Consider splitting the permutation into increasing subsequences. The length of the longest decreasing subsequence is exactly the minimum number of increasing subsequences needed.

Suppose that the length of the longest decreasing subsequence $$$\ell$$$ and $$$\ell < \sqrt{n}$$$. Then we can split the permutation into $$$\ell$$$ increasing subsequences; as the sum of their lengths is $$$n$$$, at least one of them will be at least $$$\sqrt{n}$$$.

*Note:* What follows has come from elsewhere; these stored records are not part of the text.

import Mathlib
import HarnessLib
import Summits.HubbardSuperconductivity.HubbardSuperconductivity.Theorems.KLProgrammeKLRegimeEnginePairTransferStep7AnalyticResolvedConvGrid
import Summits.HubbardSuperconductivity.HubbardSuperconductivity.Theorems.KLProgrammeKLRegimeEnginePairTransferMemberPHTailPhGain
import Summits.HubbardSuperconductivity.HubbardSuperconductivity.Theorems.KLProgrammeKLRegimeEngineV8DoorGfr

/-!
# Route `KLProgramme` — ENGINE child gen 8 (stmt-HubbardSuperconductivity-20437 `KLRegimeEngineV17F2`), skeleton v2 class #5 rev 3:
# the (R200) acceptance-test producer AT THE ENGINE'S TWO-SHELL PACKAGE, GRID-NORMS CURRENCY, (X).3 CONJUNCT FORM —
# `exists_isTransferPkg7_of_analytic_resolved_convGrid_klTS` (cell gate-hubbard-kl, seat hubbard-kl-k3c1-p1 g15; row 76 of CLASS5-RESOLVED-STEP.md / KLTC-INDEX v12;
# ONE-CALL ORDER candidate «76» = «54b-RESOLVED» typed, kit-free, α-free, mass-free, kernel side in grid currency)

`∃ e, IsTransferPkg7 e ∧ PairTransferStep7 P R Q₀ G Gth e.1 e.2` — the second conjunct of rev-14 `stub_engine_exports` — from row 75 `pairTransferStep7_of_analytic_resolved_convGrid`
(…Step7AnalyticResolvedConvGrid: `α`, its window data and ALL k3c2-p2 weight masses DISCHARGED; the class-#1 kernel side in GRID-NORMS currency) with its thresholds kit DISCHARGED at the engine's two-shell package (`twoShellFrameAreaAt_klTS`, `klTS_nonneg`, k3c2-p2 g15):
* `U ≤ klTSU R` — granted by SHRINKING the transfer package's own `U`-threshold to `u′ Q cc = min (u Q cc) (klTSU R)` (still positive: `klTSU_pos`), every hypothesis of the
  producer being antitone in the threshold;
* `π/(4β) ≤ Λₙ₊₁` (every `n ≤ n_β`: `pi_div_four_mul_le_klScale_of_le_nScales_succ`), `G·(2π/L) ≤ Λₙ₊₁` (every `n`: `≤ π/(4β)` from `8Gβ ≤ L`), `2Λₙ + G·(2π/L) ≤ klE0`
  (`1 ≤ n`: k3c2-p2 g18 `tail_regime_readings`) — from the lattice-size row `8·(4 + (8/3)·Gfr₁·U²)·β ≤ L`, itself DISCHARGED here from the loop's thresholds:
  `U ≤ klEngU₀10 ≤ 1/(Gfr₁+1)` (`klEngU₀10_le_inv_gfr_add_one`) ⇒ `Gfr₁U² ≤ 1` ⇒ `8Gβ ≤ (160/3)β ≤ 128β ≤ β² ≤ L` (`klBetaMin = 128`, `sq_le_of_klEngL₃_le`).
What stays hypothesis: row 75's BASE / STEP / EXPORT bundles verbatim (class #1: a priori ×2, pinned GRID kernel norms `Ng` + six binomial rows naming `M4 M6 M2 η4 η6 η2`,
history 4-point rows `RH₁ RH₂ Rhd`; localisation rows `RL₁ RL₂ Rl₁ Rl₂` [(c) closer]; history a priori; (F)(i) `ηr η₁ η₂ d` + `R₀` [k3c2-p2 reframe]; the shell number `Ish`;
`Ran` with every weight WRITTEN OUT; the ONE budget row per scale), the cap `r ≤ klCTcap7`, `0 < u` — NO regime kit, NO window rows, NO two-shell hypothesis, NO
weight-mass row, NO momentum-label kernel sup.  Composition only; nothing asserts (X).3, (c), K3 or superconductivity.  0 kit · 0 lit.
-/

noncomputable section

namespace Summit.HubbardSuperconductivity.HubbardSuperconductivity.Theorems.KLRegimeSplit

set_option linter.dupNamespace false -- summit = problem name (single-conjunct summit), D-0017

open Finset Matrix Set Literature.MathematicalPhysics.QuantumLattice Literature.Probability.LatticeModels GrassmannAlgebra
open Literature.MathematicalPhysics.QuantumLattice.FermiRG
open Summit.HubbardSuperconductivity.HubbardSuperconductivity.Theorems.KLProgrammeCooperResummation
open Summit.HubbardSuperconductivity.HubbardSuperconductivity.Theorems.KLProgrammeLegKernels
open Summit.HubbardSuperconductivity.HubbardSuperconductivity.Theorems.TwoPointAssembly
open Summit.HubbardSuperconductivity.HubbardSuperconductivity.Theorems.DispersionFlow
open Summit.HubbardSuperconductivity.HubbardSuperconductivity.Theorems.KLRegimeWick
open Summit.HubbardSuperconductivity.HubbardSuperconductivity.Theorems.EngineV8

section Producer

This proves that if the longest decreasing subsequence is shorter than $$$\sqrt{n}$$$, then there exists an increasing subsequence with length at least $$$\sqrt{n}$$$. A similar argument shows that if the longest increasing subsequence is shorter than $$$\sqrt{n}$$$, then there exists a decreasing subsequence with length at least $$$\sqrt{n}$$$.

This problem is from Algorithmic Engagements. I know this problem from "best problem in 2019" discussion, I'd be grateful if someone sent a link.

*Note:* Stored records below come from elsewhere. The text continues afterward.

import Mathlib
import Summits.QuantumAdvantage.QuantumAdvantage.Theses.SelmerBand
import Summits.QuantumAdvantage.QuantumAdvantage.Theorems.SelmerBandBandGlue
import Literature.NumberTheory.EllipticCurves.BSDRankZeroDensity
import Literature.NumberTheory.EllipticCurves.BhargavaShankarSelmerTwoAverageHolds
import HarnessLib

/-!
# Route `SelmerBand`: the support `BandLower` (stmt-QuantumAdvantage-17069) — the Markov half of the band

`BandLower := HeightDensityGE [#Sel₂(E_{A,B}) ≤ 2] (1/3)`: at least a third of elliptic curves
`y² = x³ + Ax + B` (ordered by naive height, the tree's `heightFamilyBelow`) have `#Sel₂ ≤ 2`, in the
`liminf` sense.  Proof (Bhargava–Shankar, Ann. of Math. 181 (2015), proof of Thm 1.4 from Thm 1.1):
on the family `#Sel₂` is a power of `2` (the tree's `exists_natCard_selmerGroup_eq_pow`, Selmer groups
are finite and killed by `2`), so pointwise `4 − 3·𝟙[#Sel₂ ≤ 2] ≤ #Sel₂`; averaging,
`4 − 3 π_X ≤ Avg_{H<X} #Sel₂ ≤ 3 + ε` eventually, by the tree's PROVED Bhargava–Shankar upper bound
`heightAverageLE_card_selmerTwo_holds` (`limsup Avg #Sel₂ ≤ 3`); hence `π_X ≥ 1/3 − ε/3`.

* `exists_card_selmerTwo_eq_pow`, `four_sub_le_card_selmerTwo` — the pointwise input (stated for an
  arbitrary `Decidable` instance of the condition, since `heightProportion` uses the classical one);
* `bandLower_proof` — the item, by name (axioms standard).

HONEST FRAMING: a closed support item of a sibling route, NOT summit progress.

## References
* M. Bhargava, A. Shankar, *Binary quartic forms having bounded invariants, and the boundedness of
  the average rank of elliptic curves*, Ann. of Math. 181 (2015), Thm 1.1, Thm 1.4 (arXiv:1006.1002).
-/

set_option linter.dupNamespace false -- D-0017: single-problem summit ⇒ `QuantumAdvantage.QuantumAdvantage` by design

namespace Summit.QuantumAdvantage.QuantumAdvantage.Theorems.SelmerBand

open Literature.NumberTheory.EllipticCurves Filter

/-- On the family, `#Sel₂(E_{A,B})` is a power of `2`. [folklore] -/
theorem exists_card_selmerTwo_eq_pow {AB : ℤ × ℤ} (h : IsInHeightFamily AB) :
    ∃ s : ℕ, Nat.card ((shortWeierstrass AB).selmerGroup 2) = 2 ^ s := by
  haveI := isElliptic_shortWeierstrass h
  haveI : Fact (Nat.Prime 2) := ⟨Nat.prime_two⟩
  exact exists_natCard_selmerGroup_eq_pow (shortWeierstrass AB) 2

/-- Pointwise Markov input: `4 − 3·𝟙[#Sel₂ ≤ 2] ≤ #Sel₂` on the family (`#Sel₂ ∈ {1, 2, 4, 8, …}`);
stated for an arbitrary `Decidable` instance of the condition (the route's `heightProportion` uses the
classical one). [folklore] -/
theorem four_sub_le_card_selmerTwo {AB : ℤ × ℤ} (h : IsInHeightFamily AB)
    (d : Decidable (Nat.card ((shortWeierstrass AB).selmerGroup 2) ≤ 2)) :
    (4 : ℝ) - 3 * (@ite ℝ (Nat.card ((shortWeierstrass AB).selmerGroup 2) ≤ 2) d 1 0) ≤
      (Nat.card ((shortWeierstrass AB).selmerGroup 2) : ℝ) := by
  obtain ⟨s, hs⟩ := exists_card_selmerTwo_eq_pow h
  split_ifs with hle
  · rw [hs]
    have : (1 : ℝ) ≤ ((2 ^ s : ℕ) : ℝ) := by exact_mod_cast Nat.one_le_two_pow
    linarith
  · rw [hs] at hle ⊢
    have hs2 : 2 ≤ s := by
      by_contra hs1
      push Not at hs1
      interval_cases s <;> simp at hle
    have h4 : (4 : ℕ) ≤ 2 ^ s := by
      calc (4 : ℕ) = 2 ^ 2 := by norm_num
        _ ≤ 2 ^ s := Nat.pow_le_pow_right (by norm_num) hs2
    have : (4 : ℝ) ≤ ((2 ^ s : ℕ) : ℝ) := by exact_mod_cast h4
    linarith

/-! ### `BandLower` (stmt-QuantumAdvantage-17069) -/

/-- **`SelmerBand.BandLower`** (the Markov half): from the tree's Bhargava–Shankar theorem
`heightAverageLE_card_selmerTwo_holds` (`limsup Avg #Sel₂ ≤ 3`) and `4 − 3·𝟙[#Sel₂ ≤ 2] ≤ #Sel₂`
pointwise (`#Sel₂` is a power of `2`), the proportion of curves with `#Sel₂ ≤ 2` has lower density
`≥ 1/3`: `4 − 3 π_X ≤ Avg #Sel₂ ≤ 3 + ε`. [cite: BhargavaShankarAnnals2015, Thm 1.1] [folklore] -/
theorem bandLower_proof : Summit.QuantumAdvantage.QuantumAdvantage.Theses.SelmerBand.BandLower := by
  intro ε hε
  have hBS := heightAverageLE_card_selmerTwo_holds ε hε
  filter_upwards [hBS, eventually_ge_atTop 5] with X hX hX5
  have hcard := card_heightFamilyBelow_pos hX5
  have hc : (0 : ℝ) < ((heightFamilyBelow X).card : ℝ) := by exact_mod_cast hcard
  unfold heightProportion
  unfold heightAverage at hX ⊢
  dsimp only at hX ⊢
  rw [div_le_iff₀ hc] at hX
  rw [le_div_iff₀ hc]
  -- sum the pointwise inequality over the family, against the goal's own indicator
  have key : ∀ g : ℤ × ℤ → ℝ,
      (∀ AB ∈ heightFamilyBelow X,
        (4 : ℝ) - 3 * g AB ≤ (Nat.card ((shortWeierstrass AB).selmerGroup 2) : ℝ)) →
      (1 / 3 - ε) * ((heightFamilyBelow X).card : ℝ) ≤ ∑ AB ∈ heightFamilyBelow X, g AB := by
    intro g hg
    have hpt := Finset.sum_le_sum hg
    rw [Finset.sum_sub_distrib, Finset.sum_const, nsmul_eq_mul, ← Finset.mul_sum] at hpt
    have hεc : 0 ≤ ε * ((heightFamilyBelow X).card : ℝ) := mul_nonneg hε.le hc.le
    linarith
  exact key _ fun AB hAB =>
    four_sub_le_card_selmerTwo ((mem_heightFamilyBelow_iff AB X).mp hAB).1 _


end Summit.QuantumAdvantage.QuantumAdvantage.Theorems.SelmerBand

Given $$$n = 3 \cdot 10^5$$$ points on a plane, you get to pick a subset of 500 points and need to solve the Traveling Salesman problem on the chosen subset.

You can use a variant of this idea: we can either find a path with length at least $$$\sqrt{n}$$$, where $$$x$$$ and $$$y$$$ are both increasing; or a path with length at least $$$\sqrt{n}$$$, where $$$x$$$ is increasing and $$$y$$$ is decreasing. Solving the Traveling Salesman problem on such subsets is trivial. $$$500 \le \sqrt{n}$$$, so no worries there.